Question

Kurtis is a statistician who claims that the average salary of an employee in the city of Yarmouth is no more than $55,000 per year. Gina, his colleague, believes this to be incorrect, so she randomly selects 61 employees who work in Yarmouth and records their annual salaries. Gina calculates the sample mean income to be $56,500 per year with a sample standard deviation of 3,750. Using the alternative hypothesis Ha:μ>55,000, find the test statistic t and the p-value for the appropriate hypothesis test. Round the test statistic to two decimal places and the p-value to three decimal places.

Degrees of Freedom

0.0004 0.0014 0.0024 0.0034 0.0044 0.0054 0.0064
54 3.562 3.135 2.943 2.816 2.719 2.641 2.576
55 3.558 3.132 2.941 2.814 2.717 2.640 2.574
56 3.554 3.130 2.939 2.812 2.716 2.638 2.572
57 3.550 3.127 2.937 2.810 2.714 2.636 2.571
58 3.547 3.125 2.935 2.808 2.712 2.635 2.569
59 3.544 3.122 2.933 2.806 2.711 2.633 2.568
60 3.540 3.120 2.931 2.805 2.709 2.632 2.567

Answer 1

Test statistic t = 3.12

P-value = 0.001

As the P-value (0.001) is smaller than the significance level (0.05), the effect is significant.

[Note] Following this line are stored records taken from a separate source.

/-!
# Kolyvagin's bound REFINED BY GLOBAL DIVISIBILITY for an ABSTRACT system of Kolyvagin CLASSES attached to a non-torsion
# point `P ∈ E(K)` of finite index: `ord_p #Ш(E/K)[p^∞] + 2t ≤ 2·ord_p [E(K) : ℤP]` — all duality inputs DISCHARGED by tree
# theorems (crux stmt-BirchSwinnertonDyer-23444 `EulerHalfPOnlyMultPotMultTwinAtFive`, line `genus`, stub S4♭; helper)

Cell `bsd-stepL` (run/shared/lean/pub/bsd-stepL/), seat `bsd-stepL-genus-p2` (prover g0). Sequel of parts 1–3
(`…GenusSharpKolyvagin{Bound,Sha,AtPrime}`); sharp twin of bsd-addord's
`AbstractKolyvaginOrder.card_sha_primaryComponent_dvd_pow_index_of_leaves`
(`AdditiveBranchIMCGordTwoRankZeroOffCaseOneAbstractKolyvaginDivisibility`, MultLower U-b), whose proof is followed token for
token: Weil pairings (`exists_weilPairing_holds`), Čebotarev (`chebotarev_artinRep_holds`), the levelwise Cassels–Tate inputs
(the Ш²-cochain bridge of `ShaTwoCochainTheta`, re-composed from its route-independent parts), `M₀ = ord_p P`
(`exists_pow_smul_eq_and_forall_ne`), the case `p ∤ P` by Gross's §10 descent (`card_selmerGroup_eq_of_localData`), the case
`p ∣ P` by part 3 (McCallum's descent REFINED by the divisibility of the top class), and `p^{M₀} ∣ [E(K) : ℤP]`.

## What

`padicValNat_card_sha_primaryComponent_add_le_of_sharpLeaves` — for `E/ℚ` elliptic of conductor `N₀`, `K` imaginary
quadratic, `p` odd with `ρ̄_{E,p}` onto, `P` non-torsion of FINITE index, and a depth `t`: GRANTED the levelwise SHARP
CLASS-level leaves `hleaves` (at every level `p^M`: Kolyvagin classes `cl` attached to `P` with leaf (A) eigen-sign ∕ Selmer
off `m` ∕ `λ`-switch, (B), (B₂) — the hypothesis of the tree's conductor-keyed one-prime machine VERBATIM — AND (D) «every
`cl m`, `m` a square-free product of Kolyvagin primes of level `p^M`, is killed by `p^{M − t}`», i.e. global
`p^t`-divisibility of the system): `Ш(E/K)[p^∞]` is finite and **`ord_p #Ш(E/K)[p^∞] + 2t ≤ 2·ord_p [E(K) : ℤP]`**.
(For `t = 0` this is the tree's coarse bound; (D) at `M = 1`, `m = 1` forces `t = 0` when `p ∤ P`.) This is McCallum 1991
Cor. 5.6 *"`ord_p|Ш(E/K)| = 2(M_0 − m)`"* read as the UPPER bound with `m ≥ t` (Jetchev 2008 (1), Cor. 1.5: the half that
absorbs the Tamagawa exponent), for ANY Heegner-type system of classes — in particular for one TRANSPORTED from the Heegner
points of another curve (the genus system of line `genus`), for which the printed∕named X₀(N)-keyed statement
`McCallum1991_padicValNat_card_sha_primary_add_le_of_globalDivisibility` is not available.
-- adapted from Summits/BirchSwinnertonDyer/BirchSwinnertonDyer/Theorems/AdditiveBranchIMCGordTwoRankZeroOffCaseOneAbstractKolyvaginDivisibility.lean

## Honest framing

THEOREMS ONLY and two private lemmas (no `def`, no named fact, no `sorry`; axioms standard). CONDITIONAL only on the
displayed sharp leaves. Nothing here constructs the genus system, proves its Selmer condition at the carrier, or proves its
divisibility (the content of Jetchev's Thm. 1.4 in the genus frame): stub S4♭ and item 23444 stay OPEN; BSD is proved for no
curve. The point-level entry (classes := McCallum's cocycle of Heegner-type points) follows in the sequel `…Points`.

References: [cite: McCallumLMS1991, §1 Theorem, Lemma 5.1, Thm. 5.4, Cor. 5.6 (p. 310)] [cite: Jetchev2008, p. 812 (1), Cor. 1.5]
[cite: GrossLMS1991, §2 Prop. 2.1, Thm. 2.2 (2), §10] [cite: MilneADT2006, Ch. I Thm. 4.10, §6 Prop. 6.9, Thm. 6.13(a)].
presearch: as in part 1; tree `lean search 'add_le_of_sharpLeaves'` → none.
-/
noncomputable section

open scoped Classical Pointwise

-- every file of `Summits/BirchSwinnertonDyer/BirchSwinnertonDyer/Theorems/` lives in this namespace
set_option linter.dupNamespace false

namespace Summit.BirchSwinnertonDyer.BirchSwinnertonDyer.Theorems.GenusSharpKolyvagin
open WeierstrassCurve NumberField IsDedekindDomain Field Function
open Literature.NumberTheory.EllipticCurves Literature.NumberTheory.EllipticCurves.KolyvaginDescent
open Literature.NumberTheory.GaloisRepresentations
open Literature.NumberTheory.GaloisCohomology
open Literature.NumberTheory.GaloisRepresentations.DiscreteGaloisModule (mu MuCarrier)
open Summit.BirchSwinnertonDyer.Rank1Residual.X11b
open Summit.BirchSwinnertonDyer.Rank1Residual.X11b.KolyvaginCT
open Summit.BirchSwinnertonDyer.BirchSwinnertonDyer.Theorems.ShimuraKolyvaginOrder
-- Cup products need `LocallyCompactSpace Γ_K`, the local terms `CharZero` completions (as in the tree's files).
attribute [local instance] absoluteGaloisGroup_compactSpace charZero_placeCompletion

/-- For `Q` of infinite order and any `n`, `n ∣ [G : ℤ(n•Q)]` (index `0` read as `∞`;
`[G : ℤ nQ] = [G : ℤQ]·[ℤQ : ℤ nQ]` and `ℤQ ≅ ℤ`). [folklore] -/
private theorem dvd_index_zmultiples_nsmul {G : Type*} [AddCommGroup G] (Q : G)
    (hQ : ¬ IsOfFinAddOrder Q) (n : ℕ) : n ∣ (AddSubgroup.zmultiples (n • Q)).index := by
  set H := AddSubgroup.zmultiples (n • Q) with hH
  have hHK : H ≤ AddSubgroup.zmultiples Q :=
    AddSubgroup.zmultiples_le_of_mem
      ((AddSubgroup.zmultiples Q).nsmul_mem (AddSubgroup.mem_zmultiples Q) n)
  have h1 : H.relIndex (AddSubgroup.zmultiples Q) ∣ H.index :=
    ⟨_, (AddSubgroup.relIndex_mul_index hHK).symm⟩
  refine dvd_trans ?_ h1
  have h2 : H.relIndex (AddSubgroup.zmultiples Q) = (H.comap (zmultiplesHom G Q)).index := by
    rw [← AddSubgroup.range_zmultiplesHom, AddMonoidHom.range_eq_map, ← AddSubgroup.relIndex_comap,
      AddSubgroup.relIndex_top_right]
  rw [h2]
  have h3 : H.comap (zmultiplesHom G Q) = AddSubgroup.zmultiples (n : ℤ) := by
    ext k
    simp only [AddSubgroup.mem_comap, zmultiplesHom_apply, hH, AddSubgroup.mem_zmultiples_iff]
    constructor
    · rintro ⟨m, hm⟩
      refine ⟨m, ?_⟩
      have h : (m * (n : ℤ)) • Q = k • Q := by rw [mul_smul, natCast_zsmul, hm]
      have hinj := injective_zsmul_iff_not_isOfFinAddOrder.mpr hQ
      have := hinj h
      simpa [smul_eq_mul] using this
    · rintro ⟨m, rfl⟩
      exact ⟨m, by rw [smul_eq_mul, mul_smul, natCast_zsmul]⟩
  rw [h3, Int.index_zmultiples, Int.natAbs_natCast]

The null hypothesis is rejected.

There is enough evidence to support the claim that the average salary of an employee in the city of Yarmouth is is significantly greater than $55,000 per year.

Explanation:

This is a hypothesis test for the population mean.

The claim is that the average salary of an employee in the city of Yarmouth is is significantly greater than $55,000 per year (Gina's claim).

Then, the null and alternative hypothesis are:

`H_0: \mu=55000\\\\H_a:\mu> 55000`

The significance level is 0.05.

The sample has a size n=61.

The sample mean is M=56500.

As the standard deviation of the population is not known, we estimate it with the sample standard deviation, that has a value of s=3750.

The estimated standard error of the mean is computed using the formula:

`s_M=(s)/(√(n))=(3750)/(√(61))=480.138`

Then, we can calculate the t-statistic as:

`t=(M-\mu)/(s/√(n))=(56500-55000)/(480.138)=(1500)/(480.138)=3.12`

The degrees of freedom for this sample size are:

df=n-1=61-1=60

This test is a right-tailed test, with 60 degrees of freedom and t=3.12, so the P-value for this test is calculated as (using a t-table):

`\text{P-value}=P(t>3.12)=0.001`

As the P-value (0.001) is smaller than the significance level (0.05), the effect is significant.

The null hypothesis is rejected.

There is enough evidence to support the claim that the average salary of an employee in the city of Yarmouth is is significantly greater than $55,000 per year.